Geçtiğimiz haftalarda, Murathan Mungan, sosyal medyada gazetecilikle ilgi önemli bir noktaya dikkat çekmişti. Mungan, George Orwell'in "Gazetecilik, birilerinin basılmasını istemediği şeyi yayımlayabilmektir. Geri kalan her şey halkla ilişkilerdir" sözünü paylaşmıştı. Orwell'in gazetecilik için o dönemde yaptığı tanımlama belli bir dönemle sınırlı değildir. İktidarlar var olduğu müddetçe birileri 'rahatsız edici' haberler, yazılar yayımlayacak; birileri de suya sabuna dokunmayacak ya da kendisine verilen talimatları yerine getirecektir.

Dünden bugüne gazetecilik bu iki ayrı çizgi üzerinden gitmiştir. Bir yandan İktidardan yana 'haber' yapanlar, gerçekleri çarpıtanlar ya da gerçeklerin üstünü örtenler; diğer yandan gerçekleri yansıtabilmek için bedel ödeyenler.

Günümüzde gazetecilik ağır sınavdan geçiyor. Özellikle demokrasinin olmadığı, hukukun işlemediği Türkiye'de gazetecilik yapmak neredeyse imkansız hale geldi. Gerçekleri yazan gazeteciler hapishanelere kapatılıyor, mahkeme kapılarında süründürülüyor, vuruluyor. Ancak ağır bedellere rağmen gazetecilik yapmak isteyenler duruşlarından taviz vermiyor. Çok yakın zamanda, Gezi direnişinde buna tanıklık etmedik mi?

Geçen sene İstanbul'da başlayan Gezi Parkı eylemi topyekûn bir ayaklanmaya dönüşürken, gazeteciler de bu direnişin bir parçası oldu. "Gazeteciyim" diyenler, halkın taleplerini, dalga dalga büyüyen direnişi ve polis şiddetini olduğu gibi yansıtmak için az çabalamadı, az bedel ödemedi.
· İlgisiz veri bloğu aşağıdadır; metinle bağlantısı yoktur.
import Summits.Ventures.PercRepro.RankLevelSetCoreSevenOfFormTel
import Summits.Ventures.PercRepro.RankLevelSetCoreSevenOfForm
import Summits.Ventures.PercRepro.S1TriangleCountSharperB
import Summits.Ventures.PercRepro.S1FourCircuitCountSharpC
import Summits.Ventures.PercRepro.S1FiveCircuitCountSharpC
import Summits.Ventures.PercRepro.RankLevelSetLevelSixRowsNineToFifteen
import Summits.Ventures.PercRepro.S3SixWindow
import Summits.Ventures.PercRepro.RankLevelSetLevelSevenRowFiftyNineTelForm
import Summits.Ventures.PercRepro.RankLevelSetLevelSevenRowFiftyNineLarge

/-!
# PercRepro — THE ROW `59` OF LEVEL `7` AT ITS RANK: C-025 AT `q = 7`, `p = 59`, FOR EVERY FINITE MATROID, ON THE TELESCOPING
COUNT (p8, gen 20; a feeder for S4 — the top of the `q = 7` window; the rows `64 … 56` are chained in
RankLevelSetLevelSevenRowsFiftySixToSixtyFour)

Level `7` at rank `59` by the per-rank wrapper `rls_succ_large_at 6 7 59` (p8 g0, S3SixWindow): level `6` at `58`
(`c025_six_all`) and the `e`-free core at `(59, d)` for every `d ≥ 8` — the cells `8 ≤ d ≤ 99` by their numeric forms ON
THE TELESCOPING COUNT (`tel_form59`, RankLevelSetLevelSevenRowFiftyNineTelForm: the `N`-side `nsideTel 59 d S3 S4 S5` with the
disjoint pair count and the per-level minimum of the quartic pair bound and the coloop telescoping) through
`c025_core_seven_of_form_tel` (RankLevelSetCoreSevenOfFormTel) with `hs3` from `S1.two_mul_ncard_triangles_add_le_sq_add_twelve`
(S1TriangleCountSharperB), `hs4` from `S1.three_mul_ncard_four_circuits_le_sharp` (S1FourCircuitCountSharpC) and `hs5` from
`S1.fortyEight_mul_ncard_five_circuits_le_sharp` (S1FiveCircuitCountSharpC), the coranks `d ≥ 100` by the large-corank
inequality at `(59, n ≥ 159)` (`largeSeven_all59`) through `c025_core_seven_large_of_ineq` (RankLevelSetCoreSevenOfForm).
* **`c025_core_seven_at_fifty_nine`** — the `e`-free core at rank `59`, every corank `d ≥ 8`;
* **`c025_seven_at_fifty_nine`** — level `7` at rank `59`, every finite matroid.
Axioms: standard.
-/

open scoped Matroid

namespace PercRepro

namespace ThmN

variable {α : Type}

/-- **The `e`-free core of level `7` at rank `59`, every corank `d ≥ 8`**: the numeric forms of the cells `(59, 8 … 99)` on
the telescoping count with the sharp triangle, four- and five-circuit counts, and the large-corank inequality at
`(59, n ≥ 159)`. -/
theorem c025_core_seven_at_fifty_nine (M : Matroid α) [M.Finite] (d : ℕ) (hd8 : 8 ≤ d) (hR : M.eRank = (59 : ℕ∞))
    (hn : M.E.ncard = 59 + d) (hfree : EFree M) : RLS M 59 7 := by
  rcases Nat.lt_or_ge d 100 with h | h
  · -- the circuit bounds: the sharper triangle count, the sharp four- and five-circuit counts
    have hd : M.E.encard = M.eRank + d := by
      rw [hR, ← M.ground_finite.cast_ncard_eq, hn]
      push_cast
      ring
    have hs : ∀ e ∈ M.E, ∀ f ∈ M.E, e ≠ f → M.eRk {e, f} = 2 := by
      intro e he f hf hef
      have h2 : (2 : ℕ∞) ≤ M.eRk {e, f} :=
        two_le_eRk_of_two_le_ncard_of_free M hfree (Set.pair_subset he hf) (by rw [Set.ncard_pair hef])
      have h3 : M.eRk {e, f} ≤ 2 := by
        have := M.eRk_le_encard {e, f}
        rwa [Set.encard_pair hef] at this
      exact le_antisymm h3 h2
    have hC1 : ∀ L ⊆ M.E, M.eRk L = 2 → L.ncard ≤ 3 :=
      fun L hL hr => ncard_le_three_of_eRk_two M hs hfree hL hr
    have hC2 : ∀ P ⊆ M.E, M.eRk P ≤ 3 → P.ncard ≤ 6 :=
      fun P hP hr => ncard_le_six_of_eRk_le_three_of_free M hfree hP hr
    have hC3 : ∀ X ⊆ M.E, M.eRk X ≤ 4 → X.ncard ≤ 10 :=
      fun X hX hr => ncard_le_ten_of_eRk_le_four_of_free M hfree hX hr
    have hs3 : {C | M.IsCircuit C ∧ C.ncard = 3}.ncard ≤ (d * d - 3 * d + 12) / 2 := by
      have hT : 2 * {C | M.IsCircuit C ∧ C.ncard = 3}.ncard + 3 * d ≤ d * d + 12 :=
        S1.two_mul_ncard_triangles_add_le_sq_add_twelve M hC1 hd
      have h3d : 3 * d ≤ d * d := Nat.mul_le_mul_right d (by omega)
      omega
    have hs4 : {C | M.IsCircuit C ∧ C.ncard = 4}.ncard ≤ (d * d * d + 11 * d) / 3 := by
      have hT4 : 3 * {C : Set α | M.IsCircuit C ∧ C.ncard = 4}.ncard ≤ d * d * d + 11 * d :=
        S1.three_mul_ncard_four_circuits_le_sharp M hC2 hd
      omega
    have hs5 : {C | M.IsCircuit C ∧ C.ncard = 5}.ncard ≤ 7 * d * (d + 1) * (d * d + d + 10) / 48 := by
      have hT5 : 48 * {C : Set α | M.IsCircuit C ∧ C.ncard = 5}.ncard ≤ 7 * d * (d + 1) * (d * d + d + 10) :=
        S1.fortyEight_mul_ncard_five_circuits_le_sharp M hC3 hd
      rw [Nat.le_div_iff_mul_le (by norm_num)]
      linarith [hT5]
    exact c025_core_seven_of_form_tel M 59 d ((d * d - 3 * d + 12) / 2) ((d * d * d + 11 * d) / 3)
      (7 * d * (d + 1) * (d * d + d + 10) / 48) hd8 hR hn hfree hs3 hs4 hs5 (tel_form59 d hd8 (by omega))
  · exact c025_core_seven_large_of_ineq M 59 hR (largeSeven_all59 M.E.ncard (by omega)) hfree

/-- **Level `7` at rank `59`, every finite matroid**: `rls_succ_large_at 6 7 59` on level `6` at `58` (`c025_six_all`), the
coranks `≤ 7` (`U = ∅` or Theorem M) and the core at `59`. -/
theorem c025_seven_at_fifty_nine (M : Matroid α) [M.Finite] : RLS M 59 7 := by
  refine rls_succ_large_at (α := α) 6 7 59 (by norm_num) (fun M _ => c025_six_all M 58 (by norm_num)) ?_ ?_ M
  · -- corank `≤ 7`: `U = ∅` or Theorem M
    intro M _ hn
    rcases Nat.lt_or_ge M.E.ncard (59 + 7) with h | h
    · exact RLS_of_ncard_lt M h
    · exact RLS_of_ncard_eq M (by omega)
  · -- the core at corank `≥ 8`
    intro M _ hR hbig hfree
    exact c025_core_seven_at_fifty_nine M (M.E.ncard - 59) (by omega) hR (by omega) hfree

end ThmN

end PercRepro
Görüntü almak isteyen gazeteciler polis tarafından darp edildi, ellerinden makinaları alındı, gözaltına alındı. Ama gazeteciler yılmadı, hayatları pahasına da olsa gerçekleri yansıtmanın peşinden koştu. Polis şiddeti nedeniyle gözünü kaybeden meslektaşlarımız oldu.

Hükümet yanlısı medya meslektaşlarımızı 'terörist' ilan etti. Savcılar, mahkemeler de yandaş medyayı aratmayan kararlara imza attı, gazeteciler yargılandı, gazeteciler hakkında ağır cezalar istendi. Hatta hükümet, gazetecilere öyle tahammülsüzdü ki, masa başında tweet atarak polis şiddetini ve AKP'yi protesto eden editörleri ve yazarları talimat vererek işlerinden kovdurttu. Gazeteciler kovuldukça kalemler daha da keskinleşti. Sesi soluğu çıkmayanlar çığlık atmayı öğrendi, örgütlendi, sokağa indi.

AKP her ne kadar ekranlarda penguenleri oynatsa da gerçekleri saklayamadı. Kanla bastırmaya çalıştığı direniş tüm dünyaya yayıldı.

Gezi Direnişi'nin yıl dönümü geldi dayandı kapımıza. Ve biz gazeteciler yine kalemimizle, kameralarımızla gerçeklerin orta yerinde yer alacağız.

Biz gerçekleri not düşerken, tarih de bizi yazacak.